Exercise objective: Could you print exactly the lines of the listing below, starting at the line that has "denominator. [folklore] -/" and ending at the line that has "have hΩo : IsOpen", and only those lines?

════════

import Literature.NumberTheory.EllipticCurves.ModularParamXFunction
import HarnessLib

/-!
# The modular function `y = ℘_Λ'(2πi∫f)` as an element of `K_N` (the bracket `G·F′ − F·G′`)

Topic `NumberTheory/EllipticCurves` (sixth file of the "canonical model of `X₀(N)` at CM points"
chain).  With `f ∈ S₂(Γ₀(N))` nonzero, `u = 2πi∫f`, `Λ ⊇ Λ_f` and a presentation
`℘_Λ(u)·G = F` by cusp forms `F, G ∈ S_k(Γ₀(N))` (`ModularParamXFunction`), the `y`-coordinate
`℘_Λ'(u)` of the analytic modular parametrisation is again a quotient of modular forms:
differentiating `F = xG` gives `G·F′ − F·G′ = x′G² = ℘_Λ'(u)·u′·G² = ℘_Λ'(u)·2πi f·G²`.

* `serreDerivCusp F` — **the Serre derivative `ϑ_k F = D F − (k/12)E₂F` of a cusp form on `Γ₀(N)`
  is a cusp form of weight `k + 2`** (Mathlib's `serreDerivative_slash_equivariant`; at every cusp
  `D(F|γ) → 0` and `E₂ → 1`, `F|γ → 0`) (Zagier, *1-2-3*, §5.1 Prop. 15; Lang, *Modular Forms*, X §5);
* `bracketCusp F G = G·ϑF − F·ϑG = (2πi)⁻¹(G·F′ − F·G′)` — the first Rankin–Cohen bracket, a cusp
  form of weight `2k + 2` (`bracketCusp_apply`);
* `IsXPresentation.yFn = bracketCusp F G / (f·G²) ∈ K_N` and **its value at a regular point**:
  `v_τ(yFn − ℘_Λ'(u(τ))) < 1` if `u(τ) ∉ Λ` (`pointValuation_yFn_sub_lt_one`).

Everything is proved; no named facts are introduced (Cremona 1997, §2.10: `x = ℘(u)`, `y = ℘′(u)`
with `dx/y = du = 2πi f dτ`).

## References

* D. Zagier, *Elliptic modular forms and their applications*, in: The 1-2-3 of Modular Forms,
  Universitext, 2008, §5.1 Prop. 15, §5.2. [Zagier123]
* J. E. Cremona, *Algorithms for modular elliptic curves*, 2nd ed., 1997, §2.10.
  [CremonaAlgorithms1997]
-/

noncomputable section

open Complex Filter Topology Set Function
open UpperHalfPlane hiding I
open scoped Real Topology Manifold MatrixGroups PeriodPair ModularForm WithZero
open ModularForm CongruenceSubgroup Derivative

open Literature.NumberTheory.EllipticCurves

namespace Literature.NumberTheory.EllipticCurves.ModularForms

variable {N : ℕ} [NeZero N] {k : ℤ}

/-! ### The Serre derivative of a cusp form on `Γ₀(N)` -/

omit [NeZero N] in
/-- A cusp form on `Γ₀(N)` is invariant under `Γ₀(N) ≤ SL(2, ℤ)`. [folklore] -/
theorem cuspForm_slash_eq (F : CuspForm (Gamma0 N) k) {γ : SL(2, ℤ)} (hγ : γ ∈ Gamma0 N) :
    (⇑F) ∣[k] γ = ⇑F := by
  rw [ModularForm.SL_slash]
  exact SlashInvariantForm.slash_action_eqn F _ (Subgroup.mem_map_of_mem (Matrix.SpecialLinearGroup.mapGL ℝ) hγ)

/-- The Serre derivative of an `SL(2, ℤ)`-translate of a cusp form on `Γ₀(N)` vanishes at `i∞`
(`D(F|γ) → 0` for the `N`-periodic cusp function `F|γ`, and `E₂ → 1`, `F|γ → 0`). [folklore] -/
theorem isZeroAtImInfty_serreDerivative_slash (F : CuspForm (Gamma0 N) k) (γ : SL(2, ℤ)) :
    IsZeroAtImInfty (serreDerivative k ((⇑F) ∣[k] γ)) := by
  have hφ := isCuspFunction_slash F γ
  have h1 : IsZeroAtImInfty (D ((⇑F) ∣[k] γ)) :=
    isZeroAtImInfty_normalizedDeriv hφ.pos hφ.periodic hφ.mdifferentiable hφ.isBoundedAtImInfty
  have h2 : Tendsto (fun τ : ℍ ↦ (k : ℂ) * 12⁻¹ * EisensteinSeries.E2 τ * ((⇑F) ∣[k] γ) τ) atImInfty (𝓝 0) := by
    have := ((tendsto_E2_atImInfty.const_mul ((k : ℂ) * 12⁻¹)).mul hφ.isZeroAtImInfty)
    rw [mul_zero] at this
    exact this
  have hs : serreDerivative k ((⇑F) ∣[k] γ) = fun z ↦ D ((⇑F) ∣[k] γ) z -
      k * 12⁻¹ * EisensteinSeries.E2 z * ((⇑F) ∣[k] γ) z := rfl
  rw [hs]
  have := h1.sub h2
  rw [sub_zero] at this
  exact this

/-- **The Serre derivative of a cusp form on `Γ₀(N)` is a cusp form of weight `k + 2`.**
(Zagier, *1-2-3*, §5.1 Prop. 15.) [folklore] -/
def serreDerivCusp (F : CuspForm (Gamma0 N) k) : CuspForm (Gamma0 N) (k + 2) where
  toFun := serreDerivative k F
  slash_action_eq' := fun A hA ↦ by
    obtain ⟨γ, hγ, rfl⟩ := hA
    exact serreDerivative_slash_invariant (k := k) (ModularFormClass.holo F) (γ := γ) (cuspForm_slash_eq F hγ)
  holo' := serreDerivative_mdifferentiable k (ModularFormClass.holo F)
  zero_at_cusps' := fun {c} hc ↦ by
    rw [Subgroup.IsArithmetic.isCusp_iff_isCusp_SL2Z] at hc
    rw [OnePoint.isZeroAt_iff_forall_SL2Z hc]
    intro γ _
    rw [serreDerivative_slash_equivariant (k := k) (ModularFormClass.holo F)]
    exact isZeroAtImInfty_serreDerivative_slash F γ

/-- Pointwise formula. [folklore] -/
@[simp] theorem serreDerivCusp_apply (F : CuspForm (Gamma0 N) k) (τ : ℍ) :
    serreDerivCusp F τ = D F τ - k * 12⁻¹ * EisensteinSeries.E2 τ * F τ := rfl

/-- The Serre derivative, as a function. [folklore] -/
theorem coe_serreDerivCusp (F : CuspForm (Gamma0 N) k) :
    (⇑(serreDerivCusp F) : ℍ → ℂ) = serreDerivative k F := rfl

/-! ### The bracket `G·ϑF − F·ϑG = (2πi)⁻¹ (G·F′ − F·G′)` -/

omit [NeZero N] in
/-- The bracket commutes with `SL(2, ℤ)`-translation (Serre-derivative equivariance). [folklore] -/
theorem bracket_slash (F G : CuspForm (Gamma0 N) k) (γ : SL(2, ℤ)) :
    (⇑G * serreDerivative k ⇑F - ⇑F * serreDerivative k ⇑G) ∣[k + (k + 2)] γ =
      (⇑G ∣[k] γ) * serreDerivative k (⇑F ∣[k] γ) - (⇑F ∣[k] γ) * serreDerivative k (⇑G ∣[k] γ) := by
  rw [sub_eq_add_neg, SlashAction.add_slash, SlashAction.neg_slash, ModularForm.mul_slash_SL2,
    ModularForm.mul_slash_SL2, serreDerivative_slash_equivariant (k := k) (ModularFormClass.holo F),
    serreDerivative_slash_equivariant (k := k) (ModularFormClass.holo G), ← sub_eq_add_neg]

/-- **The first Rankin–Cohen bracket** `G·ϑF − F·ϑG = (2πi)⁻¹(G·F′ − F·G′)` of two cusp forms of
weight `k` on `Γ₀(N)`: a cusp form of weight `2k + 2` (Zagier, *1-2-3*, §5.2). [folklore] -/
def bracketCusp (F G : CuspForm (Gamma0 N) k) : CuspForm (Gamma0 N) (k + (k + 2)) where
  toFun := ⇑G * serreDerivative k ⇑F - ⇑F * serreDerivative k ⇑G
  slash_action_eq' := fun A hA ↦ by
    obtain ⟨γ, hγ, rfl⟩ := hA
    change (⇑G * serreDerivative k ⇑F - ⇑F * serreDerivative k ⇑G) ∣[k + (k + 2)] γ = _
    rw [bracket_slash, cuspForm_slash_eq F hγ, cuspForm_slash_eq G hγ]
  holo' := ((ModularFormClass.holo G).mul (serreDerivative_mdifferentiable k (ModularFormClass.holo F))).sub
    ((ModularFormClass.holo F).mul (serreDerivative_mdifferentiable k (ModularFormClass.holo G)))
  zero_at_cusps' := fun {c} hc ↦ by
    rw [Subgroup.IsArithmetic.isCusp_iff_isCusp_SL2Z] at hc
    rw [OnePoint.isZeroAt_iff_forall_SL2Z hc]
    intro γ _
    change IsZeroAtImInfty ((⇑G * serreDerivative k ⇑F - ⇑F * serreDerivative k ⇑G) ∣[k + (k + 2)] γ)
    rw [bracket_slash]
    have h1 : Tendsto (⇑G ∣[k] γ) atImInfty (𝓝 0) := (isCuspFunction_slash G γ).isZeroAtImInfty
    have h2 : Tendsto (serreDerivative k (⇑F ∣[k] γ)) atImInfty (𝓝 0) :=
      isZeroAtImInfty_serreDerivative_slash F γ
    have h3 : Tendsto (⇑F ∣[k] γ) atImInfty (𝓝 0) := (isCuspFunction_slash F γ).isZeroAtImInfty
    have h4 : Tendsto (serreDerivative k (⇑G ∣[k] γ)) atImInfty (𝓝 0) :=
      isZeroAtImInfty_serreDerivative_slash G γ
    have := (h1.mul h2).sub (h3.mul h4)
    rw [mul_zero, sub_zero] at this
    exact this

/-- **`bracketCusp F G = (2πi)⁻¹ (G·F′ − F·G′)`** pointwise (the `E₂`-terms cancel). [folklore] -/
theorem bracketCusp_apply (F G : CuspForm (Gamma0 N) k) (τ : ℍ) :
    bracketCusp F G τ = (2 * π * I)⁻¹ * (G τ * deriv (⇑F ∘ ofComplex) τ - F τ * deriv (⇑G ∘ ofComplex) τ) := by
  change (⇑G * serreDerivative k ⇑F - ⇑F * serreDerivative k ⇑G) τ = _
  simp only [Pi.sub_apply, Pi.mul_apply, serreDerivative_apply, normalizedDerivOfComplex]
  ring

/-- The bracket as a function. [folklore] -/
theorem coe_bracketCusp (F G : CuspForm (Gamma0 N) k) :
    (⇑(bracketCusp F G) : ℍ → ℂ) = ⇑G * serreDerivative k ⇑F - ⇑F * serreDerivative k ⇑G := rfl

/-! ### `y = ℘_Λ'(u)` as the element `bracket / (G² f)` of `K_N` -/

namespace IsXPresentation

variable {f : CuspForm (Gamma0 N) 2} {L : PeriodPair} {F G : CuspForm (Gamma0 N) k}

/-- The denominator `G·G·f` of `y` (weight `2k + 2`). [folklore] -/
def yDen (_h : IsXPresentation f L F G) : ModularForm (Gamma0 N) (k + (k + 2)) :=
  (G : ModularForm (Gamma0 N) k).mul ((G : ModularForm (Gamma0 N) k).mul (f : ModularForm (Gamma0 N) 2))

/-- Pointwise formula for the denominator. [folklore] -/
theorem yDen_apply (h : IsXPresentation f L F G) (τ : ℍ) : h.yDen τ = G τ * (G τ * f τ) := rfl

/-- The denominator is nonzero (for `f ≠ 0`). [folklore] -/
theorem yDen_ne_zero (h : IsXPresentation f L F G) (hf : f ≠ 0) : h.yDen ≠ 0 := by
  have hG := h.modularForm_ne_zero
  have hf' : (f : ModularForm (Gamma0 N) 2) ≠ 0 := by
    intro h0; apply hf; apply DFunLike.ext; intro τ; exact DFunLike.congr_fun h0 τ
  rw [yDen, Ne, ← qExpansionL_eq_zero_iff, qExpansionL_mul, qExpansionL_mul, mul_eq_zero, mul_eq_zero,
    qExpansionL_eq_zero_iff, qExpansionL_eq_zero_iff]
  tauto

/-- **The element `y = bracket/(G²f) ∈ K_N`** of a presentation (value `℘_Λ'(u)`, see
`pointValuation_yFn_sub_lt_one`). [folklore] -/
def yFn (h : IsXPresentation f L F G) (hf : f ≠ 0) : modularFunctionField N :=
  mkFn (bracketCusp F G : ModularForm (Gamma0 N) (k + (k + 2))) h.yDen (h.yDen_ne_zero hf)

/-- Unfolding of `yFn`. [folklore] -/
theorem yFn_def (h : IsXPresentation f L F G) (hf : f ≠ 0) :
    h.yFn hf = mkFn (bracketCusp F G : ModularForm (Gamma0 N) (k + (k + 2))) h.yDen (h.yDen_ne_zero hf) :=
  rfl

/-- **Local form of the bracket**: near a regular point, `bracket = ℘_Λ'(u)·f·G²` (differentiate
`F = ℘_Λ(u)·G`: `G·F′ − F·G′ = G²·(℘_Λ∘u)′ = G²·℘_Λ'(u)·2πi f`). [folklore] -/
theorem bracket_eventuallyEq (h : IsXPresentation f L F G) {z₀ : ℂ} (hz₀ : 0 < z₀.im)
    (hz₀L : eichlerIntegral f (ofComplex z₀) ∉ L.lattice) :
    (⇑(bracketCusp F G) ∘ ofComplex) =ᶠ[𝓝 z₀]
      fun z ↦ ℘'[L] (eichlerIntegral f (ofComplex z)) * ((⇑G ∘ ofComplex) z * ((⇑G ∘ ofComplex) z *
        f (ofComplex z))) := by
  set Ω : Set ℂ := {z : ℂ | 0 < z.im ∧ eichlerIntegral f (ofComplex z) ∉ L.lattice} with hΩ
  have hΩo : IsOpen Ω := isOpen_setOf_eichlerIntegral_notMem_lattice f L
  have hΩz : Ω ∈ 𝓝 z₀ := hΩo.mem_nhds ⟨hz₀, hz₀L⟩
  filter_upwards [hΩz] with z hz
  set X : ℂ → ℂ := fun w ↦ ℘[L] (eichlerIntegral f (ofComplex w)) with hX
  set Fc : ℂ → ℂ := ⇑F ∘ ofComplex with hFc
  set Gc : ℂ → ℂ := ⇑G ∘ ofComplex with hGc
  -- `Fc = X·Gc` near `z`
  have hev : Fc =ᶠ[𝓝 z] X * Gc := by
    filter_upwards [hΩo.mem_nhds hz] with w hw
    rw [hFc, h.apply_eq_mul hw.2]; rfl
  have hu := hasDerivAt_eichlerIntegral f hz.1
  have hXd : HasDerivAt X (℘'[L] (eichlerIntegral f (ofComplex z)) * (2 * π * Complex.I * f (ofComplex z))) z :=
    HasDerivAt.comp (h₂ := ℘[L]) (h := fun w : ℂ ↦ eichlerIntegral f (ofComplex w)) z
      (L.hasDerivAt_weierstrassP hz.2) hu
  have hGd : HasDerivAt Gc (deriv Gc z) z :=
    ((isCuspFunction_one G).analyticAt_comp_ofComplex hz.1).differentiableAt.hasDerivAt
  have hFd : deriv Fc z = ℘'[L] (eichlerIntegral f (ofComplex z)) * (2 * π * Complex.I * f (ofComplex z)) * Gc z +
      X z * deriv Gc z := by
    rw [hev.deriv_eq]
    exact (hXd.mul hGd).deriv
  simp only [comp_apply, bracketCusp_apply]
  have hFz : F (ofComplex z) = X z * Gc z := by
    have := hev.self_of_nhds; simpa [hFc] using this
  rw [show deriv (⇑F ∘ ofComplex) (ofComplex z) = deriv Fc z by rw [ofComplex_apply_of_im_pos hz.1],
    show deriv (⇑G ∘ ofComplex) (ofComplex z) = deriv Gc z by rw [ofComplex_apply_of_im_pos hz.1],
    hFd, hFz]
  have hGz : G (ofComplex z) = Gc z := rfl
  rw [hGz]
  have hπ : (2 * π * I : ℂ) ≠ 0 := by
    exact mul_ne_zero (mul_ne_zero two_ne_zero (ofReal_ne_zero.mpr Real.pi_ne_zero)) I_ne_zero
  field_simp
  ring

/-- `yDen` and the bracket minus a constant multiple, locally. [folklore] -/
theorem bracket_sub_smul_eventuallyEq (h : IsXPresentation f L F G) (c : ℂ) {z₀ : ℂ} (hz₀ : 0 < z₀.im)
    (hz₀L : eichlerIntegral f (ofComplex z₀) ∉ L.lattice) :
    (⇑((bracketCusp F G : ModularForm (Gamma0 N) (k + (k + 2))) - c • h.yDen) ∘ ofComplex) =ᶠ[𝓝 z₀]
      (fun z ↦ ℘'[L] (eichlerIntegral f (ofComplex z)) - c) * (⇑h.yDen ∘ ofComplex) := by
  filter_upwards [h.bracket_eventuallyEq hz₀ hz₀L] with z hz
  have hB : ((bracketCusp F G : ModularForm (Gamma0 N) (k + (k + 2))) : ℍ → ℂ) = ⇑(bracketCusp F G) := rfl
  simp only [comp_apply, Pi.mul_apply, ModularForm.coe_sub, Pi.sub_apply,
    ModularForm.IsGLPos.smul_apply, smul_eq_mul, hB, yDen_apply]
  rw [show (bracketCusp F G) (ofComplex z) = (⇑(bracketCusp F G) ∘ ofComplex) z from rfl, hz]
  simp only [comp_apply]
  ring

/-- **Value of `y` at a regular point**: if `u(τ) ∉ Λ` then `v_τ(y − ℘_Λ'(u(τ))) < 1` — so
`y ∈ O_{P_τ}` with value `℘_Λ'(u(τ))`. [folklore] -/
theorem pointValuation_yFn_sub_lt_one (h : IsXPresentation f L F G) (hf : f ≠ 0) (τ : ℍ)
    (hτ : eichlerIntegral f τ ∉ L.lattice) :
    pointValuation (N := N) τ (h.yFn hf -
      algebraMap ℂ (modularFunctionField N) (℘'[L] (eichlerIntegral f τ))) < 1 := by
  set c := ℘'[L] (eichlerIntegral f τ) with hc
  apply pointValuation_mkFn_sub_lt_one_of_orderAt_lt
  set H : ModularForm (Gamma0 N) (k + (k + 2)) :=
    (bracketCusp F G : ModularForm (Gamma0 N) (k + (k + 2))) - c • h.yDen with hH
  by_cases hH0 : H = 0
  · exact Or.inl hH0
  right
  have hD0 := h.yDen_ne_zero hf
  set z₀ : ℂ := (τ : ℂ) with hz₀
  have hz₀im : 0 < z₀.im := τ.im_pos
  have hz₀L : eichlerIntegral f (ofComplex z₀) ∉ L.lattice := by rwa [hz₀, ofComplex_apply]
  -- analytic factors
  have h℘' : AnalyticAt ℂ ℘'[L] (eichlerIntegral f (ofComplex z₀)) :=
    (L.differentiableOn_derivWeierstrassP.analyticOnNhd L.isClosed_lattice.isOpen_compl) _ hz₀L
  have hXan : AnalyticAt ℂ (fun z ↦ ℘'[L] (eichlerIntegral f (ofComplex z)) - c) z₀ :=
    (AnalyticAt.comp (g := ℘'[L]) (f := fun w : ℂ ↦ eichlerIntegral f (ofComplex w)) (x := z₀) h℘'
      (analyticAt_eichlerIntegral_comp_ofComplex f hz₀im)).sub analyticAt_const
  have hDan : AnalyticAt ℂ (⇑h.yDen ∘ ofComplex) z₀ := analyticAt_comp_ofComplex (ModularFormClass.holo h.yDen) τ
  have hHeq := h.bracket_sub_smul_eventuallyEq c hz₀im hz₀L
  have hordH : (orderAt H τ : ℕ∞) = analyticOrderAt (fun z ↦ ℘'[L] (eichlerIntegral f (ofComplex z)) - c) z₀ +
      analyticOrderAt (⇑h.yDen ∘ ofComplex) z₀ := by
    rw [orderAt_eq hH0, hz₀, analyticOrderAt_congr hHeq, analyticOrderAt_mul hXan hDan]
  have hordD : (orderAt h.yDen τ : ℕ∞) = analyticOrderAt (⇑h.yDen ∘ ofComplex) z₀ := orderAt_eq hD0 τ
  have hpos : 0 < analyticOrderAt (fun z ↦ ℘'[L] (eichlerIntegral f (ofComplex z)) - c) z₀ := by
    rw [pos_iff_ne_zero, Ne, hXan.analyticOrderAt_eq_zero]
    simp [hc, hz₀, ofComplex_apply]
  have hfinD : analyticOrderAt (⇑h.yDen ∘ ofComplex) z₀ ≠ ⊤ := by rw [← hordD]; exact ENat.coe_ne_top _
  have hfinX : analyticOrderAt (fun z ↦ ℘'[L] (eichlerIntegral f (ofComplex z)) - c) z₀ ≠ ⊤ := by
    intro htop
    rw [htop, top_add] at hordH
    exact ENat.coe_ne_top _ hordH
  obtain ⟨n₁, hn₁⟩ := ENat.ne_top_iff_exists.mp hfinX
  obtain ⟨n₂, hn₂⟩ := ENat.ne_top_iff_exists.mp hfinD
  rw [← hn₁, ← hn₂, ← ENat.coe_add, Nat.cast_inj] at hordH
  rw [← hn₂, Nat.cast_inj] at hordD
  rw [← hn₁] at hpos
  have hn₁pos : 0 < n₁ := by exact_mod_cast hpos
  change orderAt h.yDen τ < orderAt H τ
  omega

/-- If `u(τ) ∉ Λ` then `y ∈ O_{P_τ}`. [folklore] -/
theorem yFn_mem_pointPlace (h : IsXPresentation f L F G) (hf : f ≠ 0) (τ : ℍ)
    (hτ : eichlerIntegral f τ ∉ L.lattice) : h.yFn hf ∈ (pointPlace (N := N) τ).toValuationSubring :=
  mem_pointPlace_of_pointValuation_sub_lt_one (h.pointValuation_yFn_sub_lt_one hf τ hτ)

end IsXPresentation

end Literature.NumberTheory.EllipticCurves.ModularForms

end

════════

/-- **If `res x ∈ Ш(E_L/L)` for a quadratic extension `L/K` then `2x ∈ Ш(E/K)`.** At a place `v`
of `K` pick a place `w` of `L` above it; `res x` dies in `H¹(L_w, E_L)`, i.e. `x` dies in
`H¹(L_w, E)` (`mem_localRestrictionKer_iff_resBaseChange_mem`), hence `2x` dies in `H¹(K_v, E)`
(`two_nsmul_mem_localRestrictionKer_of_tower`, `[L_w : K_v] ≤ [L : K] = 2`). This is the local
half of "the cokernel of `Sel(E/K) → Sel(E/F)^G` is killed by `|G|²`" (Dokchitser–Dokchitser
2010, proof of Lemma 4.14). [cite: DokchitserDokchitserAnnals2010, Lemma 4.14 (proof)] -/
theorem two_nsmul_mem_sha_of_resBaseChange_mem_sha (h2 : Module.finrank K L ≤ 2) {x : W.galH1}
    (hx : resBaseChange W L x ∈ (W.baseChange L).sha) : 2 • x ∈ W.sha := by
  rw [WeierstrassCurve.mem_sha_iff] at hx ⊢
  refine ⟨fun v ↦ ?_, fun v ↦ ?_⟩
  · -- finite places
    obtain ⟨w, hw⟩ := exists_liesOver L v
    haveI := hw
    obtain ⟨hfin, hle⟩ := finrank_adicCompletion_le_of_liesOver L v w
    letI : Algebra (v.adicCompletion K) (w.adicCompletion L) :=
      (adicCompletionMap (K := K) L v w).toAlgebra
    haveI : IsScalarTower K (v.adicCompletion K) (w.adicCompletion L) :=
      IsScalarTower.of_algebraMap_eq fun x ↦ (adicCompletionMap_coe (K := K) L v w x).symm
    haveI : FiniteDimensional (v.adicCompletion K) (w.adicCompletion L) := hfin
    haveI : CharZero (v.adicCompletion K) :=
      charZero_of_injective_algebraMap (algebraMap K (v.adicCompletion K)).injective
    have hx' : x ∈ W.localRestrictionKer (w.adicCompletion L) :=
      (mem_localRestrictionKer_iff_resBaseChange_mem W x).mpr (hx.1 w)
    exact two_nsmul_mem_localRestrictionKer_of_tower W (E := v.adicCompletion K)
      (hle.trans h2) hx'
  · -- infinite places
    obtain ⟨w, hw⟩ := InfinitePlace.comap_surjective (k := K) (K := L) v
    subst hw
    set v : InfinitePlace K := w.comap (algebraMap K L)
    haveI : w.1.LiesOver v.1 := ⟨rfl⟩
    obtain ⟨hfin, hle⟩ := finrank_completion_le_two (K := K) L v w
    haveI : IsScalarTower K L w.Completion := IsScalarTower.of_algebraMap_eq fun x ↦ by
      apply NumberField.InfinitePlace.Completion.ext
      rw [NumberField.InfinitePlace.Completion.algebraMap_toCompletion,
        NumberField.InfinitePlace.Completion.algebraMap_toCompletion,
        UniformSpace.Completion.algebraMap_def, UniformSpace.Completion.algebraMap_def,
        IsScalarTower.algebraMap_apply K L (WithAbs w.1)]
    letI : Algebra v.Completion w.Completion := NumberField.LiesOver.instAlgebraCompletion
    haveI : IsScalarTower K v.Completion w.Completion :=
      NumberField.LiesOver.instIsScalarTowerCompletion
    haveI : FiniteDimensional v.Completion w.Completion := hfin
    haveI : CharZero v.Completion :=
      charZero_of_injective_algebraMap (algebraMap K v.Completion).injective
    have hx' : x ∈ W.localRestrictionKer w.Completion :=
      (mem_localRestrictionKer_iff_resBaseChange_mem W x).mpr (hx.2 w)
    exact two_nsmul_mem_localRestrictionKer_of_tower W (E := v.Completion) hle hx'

════════

Task answer:
/-- Pointwise formula for the denominator. [folklore] -/
theorem yDen_apply (h : IsXPresentation f L F G) (τ : ℍ) : h.yDen τ = G τ * (G τ * f τ) := rfl

/-- The denominator is nonzero (for `f ≠ 0`). [folklore] -/
theorem yDen_ne_zero (h : IsXPresentation f L F G) (hf : f ≠ 0) : h.yDen ≠ 0 := by
  have hG := h.modularForm_ne_zero
  have hf' : (f : ModularForm (Gamma0 N) 2) ≠ 0 := by
    intro h0; apply hf; apply DFunLike.ext; intro τ; exact DFunLike.congr_fun h0 τ
  rw [yDen, Ne, ← qExpansionL_eq_zero_iff, qExpansionL_mul, qExpansionL_mul, mul_eq_zero, mul_eq_zero,
    qExpansionL_eq_zero_iff, qExpansionL_eq_zero_iff]
  tauto

/-- **The element `y = bracket/(G²f) ∈ K_N`** of a presentation (value `℘_Λ'(u)`, see
`pointValuation_yFn_sub_lt_one`). [folklore] -/
def yFn (h : IsXPresentation f L F G) (hf : f ≠ 0) : modularFunctionField N :=
  mkFn (bracketCusp F G : ModularForm (Gamma0 N) (k + (k + 2))) h.yDen (h.yDen_ne_zero hf)

/-- Unfolding of `yFn`. [folklore] -/
theorem yFn_def (h : IsXPresentation f L F G) (hf : f ≠ 0) :
    h.yFn hf = mkFn (bracketCusp F G : ModularForm (Gamma0 N) (k + (k + 2))) h.yDen (h.yDen_ne_zero hf) :=
  rfl

/-- **Local form of the bracket**: near a regular point, `bracket = ℘_Λ'(u)·f·G²` (differentiate
`F = ℘_Λ(u)·G`: `G·F′ − F·G′ = G²·(℘_Λ∘u)′ = G²·℘_Λ'(u)·2πi f`). [folklore] -/
theorem bracket_eventuallyEq (h : IsXPresentation f L F G) {z₀ : ℂ} (hz₀ : 0 < z₀.im)
    (hz₀L : eichlerIntegral f (ofComplex z₀) ∉ L.lattice) :
    (⇑(bracketCusp F G) ∘ ofComplex) =ᶠ[𝓝 z₀]
      fun z ↦ ℘'[L] (eichlerIntegral f (ofComplex z)) * ((⇑G ∘ ofComplex) z * ((⇑G ∘ ofComplex) z *
        f (ofComplex z))) := by
  set Ω : Set ℂ := {z : ℂ | 0 < z.im ∧ eichlerIntegral f (ofComplex z) ∉ L.lattice} with hΩ
  have hΩo : IsOpen Ω := isOpen_setOf_eichlerIntegral_notMem_lattice f L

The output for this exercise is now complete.